--- EXERCISE DATA Enclosed Below ---

import Summits.CriticalPhenomena.CardyFormulaZ2.Theses.CardyBoundaryCoulombGas
import Summits.CriticalPhenomena.CardyFormulaZ2.Theses.CardyTotalPositivity
import Summits.CriticalPhenomena.CardyFormulaZ2.Theorems.CardyBoundaryCoulombGasHalfPlaneOneArmThirdIpRecursionOfFact
import Summits.CriticalPhenomena.CardyFormulaZ2.Theorems.CardyBoundaryCoulombGasHalfPlaneOneArmThirdRecursionExponent
import Summits.CriticalPhenomena.CardyFormulaZ2.Theorems.CardyBoundaryCoulombGasHalfPlaneOneArmThirdPassageLeArm
import Summits.CriticalPhenomena.CardyFormulaZ2.Theorems.CardyBoundaryCoulombGasHalfPlaneOneArmThirdArmLePassage
import Summits.CriticalPhenomena.CardyFormulaZ2.Theorems.CardyBoundaryCoulombGasHalfPlaneOneArmThirdRotationTransfer

/-!
# `HalfPlaneOneArmThird` (β₁⁺(bond ℤ², p = 1/2) = 1/3) from Ikhlef–Ponsaing Prop. 4.7 and DKKMO Cor. 1.3

Crux `stmt-CriticalPhenomena-5662`, route decl
`Summit.CriticalPhenomena.CardyFormulaZ2.Theses.CardyBoundaryCoulombGas.HalfPlaneOneArmThird`
(shared verbatim with `CardyTotalPositivity.HalfPlaneOneArmThird`): for bond percolation on `ℤ²`
at `p = 1/2`, `log P[0 ↔ {y₀ = ±n} ∪ {y₁ = n} inside [-n,n]×[0,n]] / log n → -1/3` — the
half-plane one-arm exponent of bond-`ℤ²` exists and equals `1/3` (a theorem only on site-`𝕋`,
Smirnov–Werner 2001; open on `ℤ²`).

This file assembles line `ip-passage-stirling` (lead `prover-line-stmt-CriticalPhenomena-5662-0`,
skeleton `Cruxes/HalfPlaneOneArmThird/Lines/ip-passage-stirling.lean`) from its five LANDED stubs
(`Theorems/CardyBoundaryCoulombGasHalfPlaneOneArmThird{IpRecursionOfFact, RecursionExponent,
PassageLeArm, ArmLePassage, RotationTransfer}.lean`, namespace
`Summit.CriticalPhenomena.CardyFormulaZ2.Cruxes.HalfPlaneOneArmThird.IpPassageStirling`) into the
honest CONDITIONAL theorem

* `HalfPlaneOneArmThird_of_ikhlefPonsaing_of_dkkmo :
    IkhlefPonsaingFirstPassage → dkkmo_crossing_rotation_invariance → HalfPlaneOneArmThird`,

resting on exactly two published results held in the tree as (unproved) named facts:
`Literature.Probability.Percolation.IkhlefPonsaingFirstPassage` (Ikhlef–Ponsaing, J. Stat. Phys.
149 (2012), arXiv:1202.5476, Prop. 4.7: the exact wall-passage probability
`P_b(2m+1) = A_V(2m+1)A_V(2m+3)/N_8(2m+2)²` of the diagonal wired/free strip) and
`Literature.Probability.Percolation.dkkmo_crossing_rotation_invariance` (Duminil-Copin–Kozlowski–
Krachun–Manolescu–Oulamara, arXiv:2012.11672, Cor. 1.3 at `q = 1`: rotation invariance of quad
crossing probabilities). Everything else — the factorial-product bridge to the two-step recursion,
the Gamma-free `-1/3` asymptotics of that recursion, the matched-scale dictionary between the strip
passage and the diagonal half-plane arm (first exit; Harris–FKG gluing of turned RSW boxes), and the
orientation transfer (half-plane one-arm quasi-multiplicativity in both orientations, half-annulus
quads and their lattice shadows, `Literature/Probability/Percolation/HalfPlaneArm*`,
`HalfAnnulusQuad*`, `ArmExponentOrientationTransfer`) — is proved. Also recorded: the DKKMO-free
half, `diagArm_exponent_of_ikhlefPonsaing` (IP Prop. 4.7 alone gives the DIAGONAL half-plane
one-arm exponent `1/3`, existence of the limit included), and the shared copy on route
`CardyTotalPositivity`.

Composition: S1a+fact give the recursion `P_b(2m+3)(3m+4)(4m+7)(6m+5) = P_b(2m+1)(3m+5)(4m+3)(6m+7)`,
hence `P_b > 0` from `P_b(1) = 1` and (S2) `log P_b(2n+1)/log n → -1/3`; S3+S4 sandwich
`log P_b(2n+1) ≤ log π◇(n) ≤ log P_b(2n+1) - log c`, so `log π◇(n)/log n → -1/3`; S5 (fed with the
DKKMO fact) subtracts `(log π◇(n) - log π⁺(n))/log n → 0`. No definition is introduced: the three
probabilities are written inline over tree vocabulary (`bondPercolation`, `zdGraph`, `half`,
`openConnIn`, `Site`), exactly as in the registered stubs.
-/

noncomputable section

namespace Summit.CriticalPhenomena.CardyFormulaZ2.Theorems

open Filter Topology
open Literature.Probability.Percolation Literature.Probability.LatticeModels
open Summit.CriticalPhenomena.CardyFormulaZ2.Cruxes.HalfPlaneOneArmThird.IpPassageStirling

/-- `K / log n → 0` along the naturals. -/
theorem halfPlaneOneArmThird_tendsto_const_div_log (K : ℝ) :
    Tendsto (fun n : ℕ ↦ K / Real.log n) atTop (𝓝 0) :=
  tendsto_const_nhds.div_atTop (Real.tendsto_log_atTop.comp tendsto_natCast_atTop_atTop)

/-- **The DKKMO-free half (conditional on Ikhlef–Ponsaing Prop. 4.7 only): the DIAGONAL half-plane
one-arm exponent of bond-`ℤ²` at `p = 1/2` exists and equals `1/3`.** In diagonal coordinates
`s = v₀+v₁`, `d = v₀-v₁`: `log P[0 ↔ {s = -n} ∪ {d = ±n} inside {-n ≤ s ≤ 1, |d| ≤ n}] / log n → -1/3`.
From the fact: recursion (S1a), positivity, `-1/3` asymptotics (S2), and the matched-scale sandwich
`c·π◇(n) ≤ P_b(2n+1) ≤ π◇(n)` (S4, S3). -/
theorem diagArm_exponent_of_ikhlefPonsaing
    (hIP : Literature.Probability.Percolation.IkhlefPonsaingFirstPassage) :
    Tendsto (fun n : ℕ ↦
      Real.log ((bondPercolation (zdGraph 2) half).real
        {ω | ∃ y : Site 2, (y 0 + y 1 = -(n : ℤ) ∨ y 0 - y 1 = (n : ℤ) ∨ y 0 - y 1 = -(n : ℤ)) ∧
          ω ∈ openConnIn {v : Site 2 | v 0 + v 1 ≤ 1 ∧ -(n : ℤ) ≤ v 0 + v 1 ∧
            -(n : ℤ) ≤ v 0 - v 1 ∧ v 0 - v 1 ≤ n} 0 y}) / Real.log n) atTop (𝓝 (-(1 / 3 : ℝ))) := by
  -- the wall-passage probability `P_b(2m+1)` and the diagonal arm probability `π◇(n)`, inline
  let W : ℕ → ℝ := fun m ↦ (bondPercolation (zdGraph 2) half).real
    {ω | ∃ y : Site 2, y 0 + y 1 = 0 ∧
      ω ∈ openConnIn {v : Site 2 | 0 ≤ v 0 + v 1 ∧ v 0 + v 1 ≤ 2 * (m : ℤ) + 1} ![2 * (m : ℤ), 0] y}
  let D : ℕ → ℝ := fun n ↦ (bondPercolation (zdGraph 2) half).real
    {ω | ∃ y : Site 2, (y 0 + y 1 = -(n : ℤ) ∨ y 0 - y 1 = (n : ℤ) ∨ y 0 - y 1 = -(n : ℤ)) ∧
      ω ∈ openConnIn {v : Site 2 | v 0 + v 1 ≤ 1 ∧ -(n : ℤ) ≤ v 0 + v 1 ∧
        -(n : ℤ) ≤ v 0 - v 1 ∧ v 0 - v 1 ≤ n} 0 y}
  -- S1a + fact: the recursion
  have hrec : ∀ m : ℕ, W (m + 1) * ((3 * (m : ℝ) + 4) * (4 * (m : ℝ) + 7) * (6 * (m : ℝ) + 5)) =
      W m * ((3 * (m : ℝ) + 5) * (4 * (m : ℝ) + 3) * (6 * (m : ℝ) + 7)) :=
    fun m ↦ stub_ipRecursion_of_ikhlefPonsaing hIP m
  -- `P_b(1) = 1`: the site `(0,0)` lies on the wired row
  have hW0 : W 0 = 1 := by
    have hmem : (![2 * ((0 : ℕ) : ℤ), 0] : Site 2) ∈
        {v : Site 2 | 0 ≤ v 0 + v 1 ∧ v 0 + v 1 ≤ 2 * ((0 : ℕ) : ℤ) + 1} := by simp
    show (bondPercolation (zdGraph 2) half).real _ = 1
    convert MeasureTheory.probReal_univ (μ := bondPercolation (zdGraph 2) half) using 2
    refine Set.eq_univ_of_forall fun ω => ⟨![2 * ((0 : ℕ) : ℤ), 0], by simp, ?_⟩
    exact ⟨hmem, hmem, SimpleGraph.Reachable.refl _⟩
  -- positivity of `P_b`
  have hWpos : ∀ m : ℕ, 0 < W m := by
    intro m
    induction m with
    | zero => rw [hW0]; exact one_pos
    | succ m ih =>
      have hD : (0 : ℝ) < (3 * (m : ℝ) + 4) * (4 * (m : ℝ) + 7) * (6 * (m : ℝ) + 5) := by positivity
      have hN : (0 : ℝ) < (3 * (m : ℝ) + 5) * (4 * (m : ℝ) + 3) * (6 * (m : ℝ) + 7) := by positivity
      have hprod : 0 < W (m + 1) * ((3 * (m : ℝ) + 4) * (4 * (m : ℝ) + 7) * (6 * (m : ℝ) + 5)) := by
        rw [hrec m]; exact mul_pos ih hN
      exact (mul_pos_iff_of_pos_right hD).mp hprod
  -- S2: the exponent of `P_b`
  have hA : Tendsto (fun n : ℕ ↦ Real.log (W n) / Real.log n) atTop (𝓝 (-(1 / 3 : ℝ))) :=
    stub_recursionExponent W hW0 hrec
  -- S3, S4: the sandwich
  have h₃ : ∀ n : ℕ, 1 ≤ n → W n ≤ D n := fun n hn ↦ stub_passageLeArm n hn
  obtain ⟨c, hc, h₄⟩ := stub_armLePassage
  have hup : Tendsto (fun n : ℕ ↦ (Real.log (W n) - Real.log c) / Real.log n) atTop
      (𝓝 (-(1 / 3 : ℝ))) := by
    have h := hA.sub (halfPlaneOneArmThird_tendsto_const_div_log (Real.log c))
    rw [sub_zero] at h
    refine h.congr' (Eventually.of_forall fun n => ?_)
    simp only [sub_div]
  refine tendsto_of_tendsto_of_tendsto_of_le_of_le' hA hup ?_ ?_
  · filter_upwards [eventually_ge_atTop 2] with n hn
    have hn' : (2 : ℝ) ≤ n := by exact_mod_cast hn
    have hlog : 0 < Real.log n := Real.log_pos (by linarith)
    have hle : W n ≤ D n := h₃ n (by omega)
    exact div_le_div_of_nonneg_right (Real.log_le_log (hWpos n) hle) hlog.le
  · filter_upwards [eventually_ge_atTop 2] with n hn
    have hn' : (2 : ℝ) ≤ n := by exact_mod_cast hn
    have hlog : 0 < Real.log n := Real.log_pos (by linarith)
    have hle : c * D n ≤ W n := h₄ n (by omega)
    have hdpos : 0 < D n := lt_of_lt_of_le (hWpos n) (h₃ n (by omega))
    have hle' : D n ≤ W n / c := by
      rw [le_div_iff₀ hc, mul_comm]; exact hle
    have hlogle := Real.log_le_log hdpos hle'
    rw [Real.log_div (hWpos n).ne' hc.ne'] at hlogle
    exact div_le_div_of_nonneg_right hlogle hlog.le

/-- **`HalfPlaneOneArmThird` from the two named facts** (line `ip-passage-stirling`, fully
assembled): Ikhlef–Ponsaing Prop. 4.7 (`IkhlefPonsaingFirstPassage`) and DKKMO Cor. 1.3 at `q = 1`
(`dkkmo_crossing_rotation_invariance`) imply that the half-plane one-arm exponent of bond
percolation on `ℤ²` at `p = 1/2` exists and equals `1/3`:
`log P_{1/2}[0 ↔ ∂([-n,n]×[0,n]) inside the half-box] / log n → -1/3`. CONDITIONAL on the two facts
(both published theorems, vendored unproved); all other steps are kernel-checked tree theorems. -/
theorem HalfPlaneOneArmThird_of_ikhlefPonsaing_of_dkkmo
    (hIP : Literature.Probability.Percolation.IkhlefPonsaingFirstPassage)
    (hDK : Literature.Probability.Percolation.dkkmo_crossing_rotation_invariance) :
    Summit.CriticalPhenomena.CardyFormulaZ2.Theses.CardyBoundaryCoulombGas.HalfPlaneOneArmThird := by
  have hB := diagArm_exponent_of_ikhlefPonsaing hIP
  have h₅ := stub_rotationTransfer hDK
  have hC := hB.sub h₅
  rw [sub_zero] at hC
  show Tendsto _ atTop (𝓝 (-(1 / 3 : ℝ)))
  refine hC.congr' ?_
  filter_upwards [eventually_ge_atTop 2] with n hn
  have hn' : (2 : ℝ) ≤ n := by exact_mod_cast hn
  have hlog : Real.log n ≠ 0 := (Real.log_pos (by linarith)).ne'
  field_simp
  ring

/-- The shared copy of the crux on route `CardyTotalPositivity` (same proposition), from the same
two named facts. -/
theorem CardyTotalPositivity_HalfPlaneOneArmThird_of_ikhlefPonsaing_of_dkkmo
    (hIP : Literature.Probability.Percolation.IkhlefPonsaingFirstPassage)
    (hDK : Literature.Probability.Percolation.dkkmo_crossing_rotation_invariance) :
    Summit.CriticalPhenomena.CardyFormulaZ2.Theses.CardyTotalPositivity.HalfPlaneOneArmThird :=
  HalfPlaneOneArmThird_of_ikhlefPonsaing_of_dkkmo hIP hDK

end Summit.CriticalPhenomena.CardyFormulaZ2.Theorems

end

--- End of Enclosed EXERCISE DATA ---

▶ EXERCISE
In the data above, retype exactly and only the lines between the one holding "wired/free strip) and" and the one holding "recorded: the DKKMO-free", inclusive.

▶ RESULT OF THIS EXERCISE
`P_b(2m+1) = A_V(2m+1)A_V(2m+3)/N_8(2m+2)²` of the diagonal wired/free strip) and
`Literature.Probability.Percolation.dkkmo_crossing_rotation_invariance` (Duminil-Copin–Kozlowski–
Krachun–Manolescu–Oulamara, arXiv:2012.11672, Cor. 1.3 at `q = 1`: rotation invariance of quad
crossing probabilities). Everything else — the factorial-product bridge to the two-step recursion,
the Gamma-free `-1/3` asymptotics of that recursion, the matched-scale dictionary between the strip
passage and the diagonal half-plane arm (first exit; Harris–FKG gluing of turned RSW boxes), and the
orientation transfer (half-plane one-arm quasi-multiplicativity in both orientations, half-annulus
quads and their lattice shadows, `Literature/Probability/Percolation/HalfPlaneArm*`,
`HalfAnnulusQuad*`, `ArmExponentOrientationTransfer`) — is proved. Also recorded: the DKKMO-free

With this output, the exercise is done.